Aim of the exercise » Once the line holding "(cell bsd-f2-manin), deciding" is found in the listing below, write it out and each later line exactly, up to and including the one holding "and the Eichler-integral".

Dataset content »
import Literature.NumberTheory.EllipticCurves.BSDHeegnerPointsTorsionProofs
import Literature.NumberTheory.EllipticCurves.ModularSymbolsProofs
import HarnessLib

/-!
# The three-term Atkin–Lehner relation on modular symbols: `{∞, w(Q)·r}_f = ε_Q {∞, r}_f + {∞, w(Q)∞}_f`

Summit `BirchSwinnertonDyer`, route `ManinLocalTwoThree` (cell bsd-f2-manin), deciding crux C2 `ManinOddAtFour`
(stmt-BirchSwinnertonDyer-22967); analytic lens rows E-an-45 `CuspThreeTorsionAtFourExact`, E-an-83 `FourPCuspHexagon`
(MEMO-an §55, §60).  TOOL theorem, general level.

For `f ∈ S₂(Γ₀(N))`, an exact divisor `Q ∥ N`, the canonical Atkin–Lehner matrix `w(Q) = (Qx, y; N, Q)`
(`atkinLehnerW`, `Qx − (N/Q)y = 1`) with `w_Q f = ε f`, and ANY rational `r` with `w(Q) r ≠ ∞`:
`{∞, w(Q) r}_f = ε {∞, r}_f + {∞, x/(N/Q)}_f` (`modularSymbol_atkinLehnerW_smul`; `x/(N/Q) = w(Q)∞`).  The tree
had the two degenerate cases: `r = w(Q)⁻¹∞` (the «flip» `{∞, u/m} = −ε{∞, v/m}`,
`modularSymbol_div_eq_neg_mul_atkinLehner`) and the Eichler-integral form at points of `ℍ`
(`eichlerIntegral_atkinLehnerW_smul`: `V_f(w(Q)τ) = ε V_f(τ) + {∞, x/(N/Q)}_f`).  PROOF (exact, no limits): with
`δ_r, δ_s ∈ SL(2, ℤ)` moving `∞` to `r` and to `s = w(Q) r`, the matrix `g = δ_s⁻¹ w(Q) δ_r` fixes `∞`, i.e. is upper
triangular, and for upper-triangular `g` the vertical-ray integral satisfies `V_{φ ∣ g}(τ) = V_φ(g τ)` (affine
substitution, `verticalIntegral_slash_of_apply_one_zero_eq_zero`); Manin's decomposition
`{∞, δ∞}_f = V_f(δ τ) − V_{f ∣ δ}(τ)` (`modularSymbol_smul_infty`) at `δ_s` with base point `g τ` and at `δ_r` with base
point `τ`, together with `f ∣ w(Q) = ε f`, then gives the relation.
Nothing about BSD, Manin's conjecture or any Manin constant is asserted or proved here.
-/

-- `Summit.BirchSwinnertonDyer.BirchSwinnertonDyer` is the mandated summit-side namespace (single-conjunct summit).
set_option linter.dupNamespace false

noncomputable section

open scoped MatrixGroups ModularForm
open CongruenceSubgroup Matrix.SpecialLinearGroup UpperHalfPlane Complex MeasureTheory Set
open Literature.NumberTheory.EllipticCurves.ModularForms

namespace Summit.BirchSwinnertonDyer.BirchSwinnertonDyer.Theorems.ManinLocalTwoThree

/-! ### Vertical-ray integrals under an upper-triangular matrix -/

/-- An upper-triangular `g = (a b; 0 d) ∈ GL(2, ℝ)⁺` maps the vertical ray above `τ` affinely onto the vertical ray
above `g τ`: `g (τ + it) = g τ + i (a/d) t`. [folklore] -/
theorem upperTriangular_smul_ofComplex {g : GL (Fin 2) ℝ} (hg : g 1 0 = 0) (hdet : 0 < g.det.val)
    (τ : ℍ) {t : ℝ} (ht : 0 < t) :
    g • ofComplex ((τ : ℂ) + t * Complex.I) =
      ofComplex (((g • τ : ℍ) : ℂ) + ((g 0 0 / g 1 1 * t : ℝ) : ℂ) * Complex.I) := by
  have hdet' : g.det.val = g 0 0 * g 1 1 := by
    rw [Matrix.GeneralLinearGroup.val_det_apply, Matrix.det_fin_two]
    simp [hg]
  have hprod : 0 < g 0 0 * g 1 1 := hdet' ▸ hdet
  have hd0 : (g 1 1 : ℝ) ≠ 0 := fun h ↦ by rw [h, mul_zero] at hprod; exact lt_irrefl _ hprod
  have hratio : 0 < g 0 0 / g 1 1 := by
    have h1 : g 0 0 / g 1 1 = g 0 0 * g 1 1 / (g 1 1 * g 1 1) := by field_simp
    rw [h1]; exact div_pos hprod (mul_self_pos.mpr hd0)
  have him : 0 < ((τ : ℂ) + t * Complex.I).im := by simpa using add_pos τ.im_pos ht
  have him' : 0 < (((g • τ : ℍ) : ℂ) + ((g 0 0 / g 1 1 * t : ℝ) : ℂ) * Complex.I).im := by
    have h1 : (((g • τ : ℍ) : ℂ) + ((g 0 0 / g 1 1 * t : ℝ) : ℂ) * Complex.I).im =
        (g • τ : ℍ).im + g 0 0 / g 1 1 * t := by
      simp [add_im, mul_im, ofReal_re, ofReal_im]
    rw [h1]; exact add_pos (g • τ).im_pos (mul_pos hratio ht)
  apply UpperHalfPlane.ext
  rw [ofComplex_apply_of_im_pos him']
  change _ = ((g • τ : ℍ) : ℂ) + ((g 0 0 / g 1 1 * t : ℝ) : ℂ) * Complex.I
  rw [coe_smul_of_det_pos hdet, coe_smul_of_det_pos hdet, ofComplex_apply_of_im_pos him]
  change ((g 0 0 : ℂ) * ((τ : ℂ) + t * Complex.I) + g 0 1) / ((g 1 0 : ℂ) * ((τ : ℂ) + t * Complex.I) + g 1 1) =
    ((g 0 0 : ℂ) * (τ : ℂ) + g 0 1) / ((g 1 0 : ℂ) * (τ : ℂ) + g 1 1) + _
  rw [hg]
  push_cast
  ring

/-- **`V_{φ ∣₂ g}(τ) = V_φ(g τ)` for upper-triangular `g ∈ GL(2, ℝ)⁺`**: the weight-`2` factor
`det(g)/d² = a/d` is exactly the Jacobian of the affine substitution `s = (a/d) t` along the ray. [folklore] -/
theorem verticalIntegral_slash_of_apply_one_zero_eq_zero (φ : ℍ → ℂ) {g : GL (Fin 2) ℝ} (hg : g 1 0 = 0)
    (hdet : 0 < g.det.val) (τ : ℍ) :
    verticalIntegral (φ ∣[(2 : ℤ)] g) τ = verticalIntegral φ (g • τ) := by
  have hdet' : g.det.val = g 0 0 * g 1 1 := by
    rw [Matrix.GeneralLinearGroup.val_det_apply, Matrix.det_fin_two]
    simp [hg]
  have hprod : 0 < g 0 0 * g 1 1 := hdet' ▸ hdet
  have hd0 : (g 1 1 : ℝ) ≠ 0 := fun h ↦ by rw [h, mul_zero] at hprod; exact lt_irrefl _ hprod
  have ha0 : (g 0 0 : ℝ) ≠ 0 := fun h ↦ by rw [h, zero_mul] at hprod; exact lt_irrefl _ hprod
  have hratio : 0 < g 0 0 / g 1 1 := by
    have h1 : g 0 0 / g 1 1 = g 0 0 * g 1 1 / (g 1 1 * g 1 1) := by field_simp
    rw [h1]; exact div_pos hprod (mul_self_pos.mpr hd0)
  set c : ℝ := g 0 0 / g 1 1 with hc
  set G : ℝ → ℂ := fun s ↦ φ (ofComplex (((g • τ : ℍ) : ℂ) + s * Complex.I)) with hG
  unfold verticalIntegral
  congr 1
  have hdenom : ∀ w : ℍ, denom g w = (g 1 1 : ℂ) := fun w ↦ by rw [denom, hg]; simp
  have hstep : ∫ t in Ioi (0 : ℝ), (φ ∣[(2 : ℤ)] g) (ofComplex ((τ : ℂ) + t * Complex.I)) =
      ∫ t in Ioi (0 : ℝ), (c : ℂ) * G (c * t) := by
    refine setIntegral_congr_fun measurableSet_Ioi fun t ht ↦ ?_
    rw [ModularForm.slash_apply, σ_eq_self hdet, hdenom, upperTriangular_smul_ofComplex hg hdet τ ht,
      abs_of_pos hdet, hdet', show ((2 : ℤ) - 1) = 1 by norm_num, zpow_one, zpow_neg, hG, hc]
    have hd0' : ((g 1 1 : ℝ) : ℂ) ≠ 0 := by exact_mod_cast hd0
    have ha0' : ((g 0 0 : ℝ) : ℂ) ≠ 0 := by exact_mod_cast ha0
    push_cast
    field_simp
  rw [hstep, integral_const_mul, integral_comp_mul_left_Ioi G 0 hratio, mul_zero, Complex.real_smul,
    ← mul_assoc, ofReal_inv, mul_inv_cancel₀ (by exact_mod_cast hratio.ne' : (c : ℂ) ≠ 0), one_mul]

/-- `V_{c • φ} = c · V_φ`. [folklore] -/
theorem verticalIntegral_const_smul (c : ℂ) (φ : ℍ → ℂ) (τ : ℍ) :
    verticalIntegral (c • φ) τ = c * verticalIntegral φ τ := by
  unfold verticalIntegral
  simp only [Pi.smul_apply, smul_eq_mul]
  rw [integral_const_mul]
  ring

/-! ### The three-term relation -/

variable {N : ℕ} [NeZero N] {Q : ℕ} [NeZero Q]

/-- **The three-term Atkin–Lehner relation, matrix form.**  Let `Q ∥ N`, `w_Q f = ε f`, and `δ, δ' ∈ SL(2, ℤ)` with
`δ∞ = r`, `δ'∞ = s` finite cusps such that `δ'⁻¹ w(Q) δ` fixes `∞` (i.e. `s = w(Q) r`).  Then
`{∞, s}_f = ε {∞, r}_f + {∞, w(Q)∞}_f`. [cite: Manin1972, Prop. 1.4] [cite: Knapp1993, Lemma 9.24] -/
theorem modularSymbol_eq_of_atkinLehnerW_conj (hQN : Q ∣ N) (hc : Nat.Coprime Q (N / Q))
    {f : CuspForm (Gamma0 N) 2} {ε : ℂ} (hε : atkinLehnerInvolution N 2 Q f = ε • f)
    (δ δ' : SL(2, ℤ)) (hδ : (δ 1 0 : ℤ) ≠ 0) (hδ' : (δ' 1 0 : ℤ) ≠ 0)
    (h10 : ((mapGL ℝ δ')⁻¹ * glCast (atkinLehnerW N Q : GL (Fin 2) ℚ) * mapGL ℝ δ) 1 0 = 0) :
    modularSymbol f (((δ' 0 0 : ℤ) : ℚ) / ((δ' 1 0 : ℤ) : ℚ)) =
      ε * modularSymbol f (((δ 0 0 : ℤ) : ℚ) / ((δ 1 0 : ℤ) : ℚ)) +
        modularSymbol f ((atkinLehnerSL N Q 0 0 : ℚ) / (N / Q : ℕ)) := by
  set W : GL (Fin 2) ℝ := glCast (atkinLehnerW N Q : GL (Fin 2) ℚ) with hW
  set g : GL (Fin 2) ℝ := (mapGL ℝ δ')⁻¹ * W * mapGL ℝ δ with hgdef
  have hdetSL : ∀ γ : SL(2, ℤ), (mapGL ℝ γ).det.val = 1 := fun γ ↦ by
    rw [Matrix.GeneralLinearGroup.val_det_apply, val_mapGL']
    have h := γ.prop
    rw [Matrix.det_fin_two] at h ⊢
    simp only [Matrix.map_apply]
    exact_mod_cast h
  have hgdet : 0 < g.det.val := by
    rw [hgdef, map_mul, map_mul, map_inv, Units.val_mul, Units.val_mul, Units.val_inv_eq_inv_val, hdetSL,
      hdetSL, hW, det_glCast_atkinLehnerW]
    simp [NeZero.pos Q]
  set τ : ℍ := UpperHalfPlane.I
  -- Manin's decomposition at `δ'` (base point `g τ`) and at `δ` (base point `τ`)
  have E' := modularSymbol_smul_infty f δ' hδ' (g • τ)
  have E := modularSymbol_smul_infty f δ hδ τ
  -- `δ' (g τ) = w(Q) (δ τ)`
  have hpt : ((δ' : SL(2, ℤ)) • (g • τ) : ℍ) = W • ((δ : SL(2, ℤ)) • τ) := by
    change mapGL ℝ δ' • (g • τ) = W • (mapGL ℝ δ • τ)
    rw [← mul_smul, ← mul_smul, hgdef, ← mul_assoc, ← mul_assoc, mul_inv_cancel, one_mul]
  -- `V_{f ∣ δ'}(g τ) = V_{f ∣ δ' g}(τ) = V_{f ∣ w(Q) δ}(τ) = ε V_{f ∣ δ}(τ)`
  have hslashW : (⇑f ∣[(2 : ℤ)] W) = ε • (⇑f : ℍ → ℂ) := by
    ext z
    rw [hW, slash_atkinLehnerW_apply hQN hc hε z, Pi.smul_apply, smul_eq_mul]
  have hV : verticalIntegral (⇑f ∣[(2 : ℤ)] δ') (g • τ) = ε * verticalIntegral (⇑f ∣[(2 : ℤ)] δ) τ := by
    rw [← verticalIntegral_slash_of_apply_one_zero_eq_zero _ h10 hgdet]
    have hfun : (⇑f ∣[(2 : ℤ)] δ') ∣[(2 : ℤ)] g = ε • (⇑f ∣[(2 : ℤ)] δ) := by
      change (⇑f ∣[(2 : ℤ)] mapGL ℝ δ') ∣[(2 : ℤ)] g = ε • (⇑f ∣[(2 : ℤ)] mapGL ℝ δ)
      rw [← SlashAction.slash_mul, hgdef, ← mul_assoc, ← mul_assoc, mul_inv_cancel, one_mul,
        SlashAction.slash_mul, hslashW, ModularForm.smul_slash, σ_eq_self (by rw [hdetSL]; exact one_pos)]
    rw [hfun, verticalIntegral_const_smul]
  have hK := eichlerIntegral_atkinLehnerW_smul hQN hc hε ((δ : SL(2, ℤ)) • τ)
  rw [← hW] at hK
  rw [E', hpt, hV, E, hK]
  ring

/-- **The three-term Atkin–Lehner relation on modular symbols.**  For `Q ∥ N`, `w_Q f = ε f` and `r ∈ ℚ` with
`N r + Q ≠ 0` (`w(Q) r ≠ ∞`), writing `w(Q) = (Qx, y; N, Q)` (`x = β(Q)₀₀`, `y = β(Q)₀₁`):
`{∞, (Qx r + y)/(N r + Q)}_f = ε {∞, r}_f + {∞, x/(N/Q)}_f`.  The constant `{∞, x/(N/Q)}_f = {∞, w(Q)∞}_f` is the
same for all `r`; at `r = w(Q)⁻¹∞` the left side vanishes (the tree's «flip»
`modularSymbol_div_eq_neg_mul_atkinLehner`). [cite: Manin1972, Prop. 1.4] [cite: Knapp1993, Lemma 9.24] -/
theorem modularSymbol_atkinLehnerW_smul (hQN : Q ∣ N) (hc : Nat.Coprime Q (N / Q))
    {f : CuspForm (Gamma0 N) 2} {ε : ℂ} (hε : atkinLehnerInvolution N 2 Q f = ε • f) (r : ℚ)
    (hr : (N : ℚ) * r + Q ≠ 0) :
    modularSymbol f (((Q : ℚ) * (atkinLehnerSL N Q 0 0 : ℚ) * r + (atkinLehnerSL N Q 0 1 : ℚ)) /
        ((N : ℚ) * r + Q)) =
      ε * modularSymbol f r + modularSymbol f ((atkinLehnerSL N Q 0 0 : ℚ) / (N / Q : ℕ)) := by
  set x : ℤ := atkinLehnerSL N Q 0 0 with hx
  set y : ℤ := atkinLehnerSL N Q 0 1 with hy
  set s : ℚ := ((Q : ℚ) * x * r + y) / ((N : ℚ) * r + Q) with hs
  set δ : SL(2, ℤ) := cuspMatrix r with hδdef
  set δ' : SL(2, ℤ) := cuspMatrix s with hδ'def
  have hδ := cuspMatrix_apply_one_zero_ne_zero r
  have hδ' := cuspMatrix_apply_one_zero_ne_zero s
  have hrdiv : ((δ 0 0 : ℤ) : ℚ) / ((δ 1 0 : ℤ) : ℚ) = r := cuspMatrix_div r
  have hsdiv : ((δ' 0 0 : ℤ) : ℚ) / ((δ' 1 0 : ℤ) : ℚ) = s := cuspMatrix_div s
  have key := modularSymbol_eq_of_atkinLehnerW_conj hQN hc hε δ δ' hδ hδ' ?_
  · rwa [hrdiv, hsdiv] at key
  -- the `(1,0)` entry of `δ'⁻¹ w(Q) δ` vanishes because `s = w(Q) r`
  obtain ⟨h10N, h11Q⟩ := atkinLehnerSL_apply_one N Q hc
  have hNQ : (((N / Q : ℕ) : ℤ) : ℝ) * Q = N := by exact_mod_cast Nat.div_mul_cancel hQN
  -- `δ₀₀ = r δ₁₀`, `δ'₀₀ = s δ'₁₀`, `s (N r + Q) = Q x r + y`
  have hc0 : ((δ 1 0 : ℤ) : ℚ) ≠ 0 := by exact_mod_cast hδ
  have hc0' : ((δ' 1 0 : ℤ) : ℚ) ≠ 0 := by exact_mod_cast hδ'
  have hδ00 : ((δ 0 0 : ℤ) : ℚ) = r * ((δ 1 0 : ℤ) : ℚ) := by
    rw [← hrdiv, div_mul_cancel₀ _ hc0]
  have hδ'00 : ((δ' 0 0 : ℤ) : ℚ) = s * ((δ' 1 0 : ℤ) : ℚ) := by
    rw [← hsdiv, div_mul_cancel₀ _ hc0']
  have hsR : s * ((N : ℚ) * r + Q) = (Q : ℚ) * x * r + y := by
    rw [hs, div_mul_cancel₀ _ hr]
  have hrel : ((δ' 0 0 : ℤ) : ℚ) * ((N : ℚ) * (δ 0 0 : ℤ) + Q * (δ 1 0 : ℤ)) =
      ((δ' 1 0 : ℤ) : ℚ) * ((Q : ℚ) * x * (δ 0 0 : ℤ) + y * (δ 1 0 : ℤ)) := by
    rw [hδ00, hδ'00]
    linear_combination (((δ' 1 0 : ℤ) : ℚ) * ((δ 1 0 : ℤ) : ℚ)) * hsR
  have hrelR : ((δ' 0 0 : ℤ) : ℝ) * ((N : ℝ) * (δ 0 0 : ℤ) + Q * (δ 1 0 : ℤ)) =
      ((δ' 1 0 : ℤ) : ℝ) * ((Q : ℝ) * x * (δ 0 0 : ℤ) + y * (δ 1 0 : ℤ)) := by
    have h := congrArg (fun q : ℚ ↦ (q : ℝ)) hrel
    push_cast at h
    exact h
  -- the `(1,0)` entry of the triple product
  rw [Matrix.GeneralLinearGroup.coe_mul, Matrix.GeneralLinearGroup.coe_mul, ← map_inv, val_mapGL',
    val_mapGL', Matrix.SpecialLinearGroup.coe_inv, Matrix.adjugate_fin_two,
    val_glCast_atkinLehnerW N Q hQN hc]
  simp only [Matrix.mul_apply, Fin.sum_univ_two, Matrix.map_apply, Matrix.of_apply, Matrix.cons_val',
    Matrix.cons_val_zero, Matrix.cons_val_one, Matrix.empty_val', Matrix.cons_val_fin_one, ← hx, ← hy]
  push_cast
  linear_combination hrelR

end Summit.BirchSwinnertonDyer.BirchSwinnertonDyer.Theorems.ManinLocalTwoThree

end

Answer »
Summit `BirchSwinnertonDyer`, route `ManinLocalTwoThree` (cell bsd-f2-manin), deciding crux C2 `ManinOddAtFour`
(stmt-BirchSwinnertonDyer-22967); analytic lens rows E-an-45 `CuspThreeTorsionAtFourExact`, E-an-83 `FourPCuspHexagon`
(MEMO-an §55, §60).  TOOL theorem, general level.

For `f ∈ S₂(Γ₀(N))`, an exact divisor `Q ∥ N`, the canonical Atkin–Lehner matrix `w(Q) = (Qx, y; N, Q)`
(`atkinLehnerW`, `Qx − (N/Q)y = 1`) with `w_Q f = ε f`, and ANY rational `r` with `w(Q) r ≠ ∞`:
`{∞, w(Q) r}_f = ε {∞, r}_f + {∞, x/(N/Q)}_f` (`modularSymbol_atkinLehnerW_smul`; `x/(N/Q) = w(Q)∞`).  The tree
had the two degenerate cases: `r = w(Q)⁻¹∞` (the «flip» `{∞, u/m} = −ε{∞, v/m}`,
`modularSymbol_div_eq_neg_mul_atkinLehner`) and the Eichler-integral form at points of `ℍ`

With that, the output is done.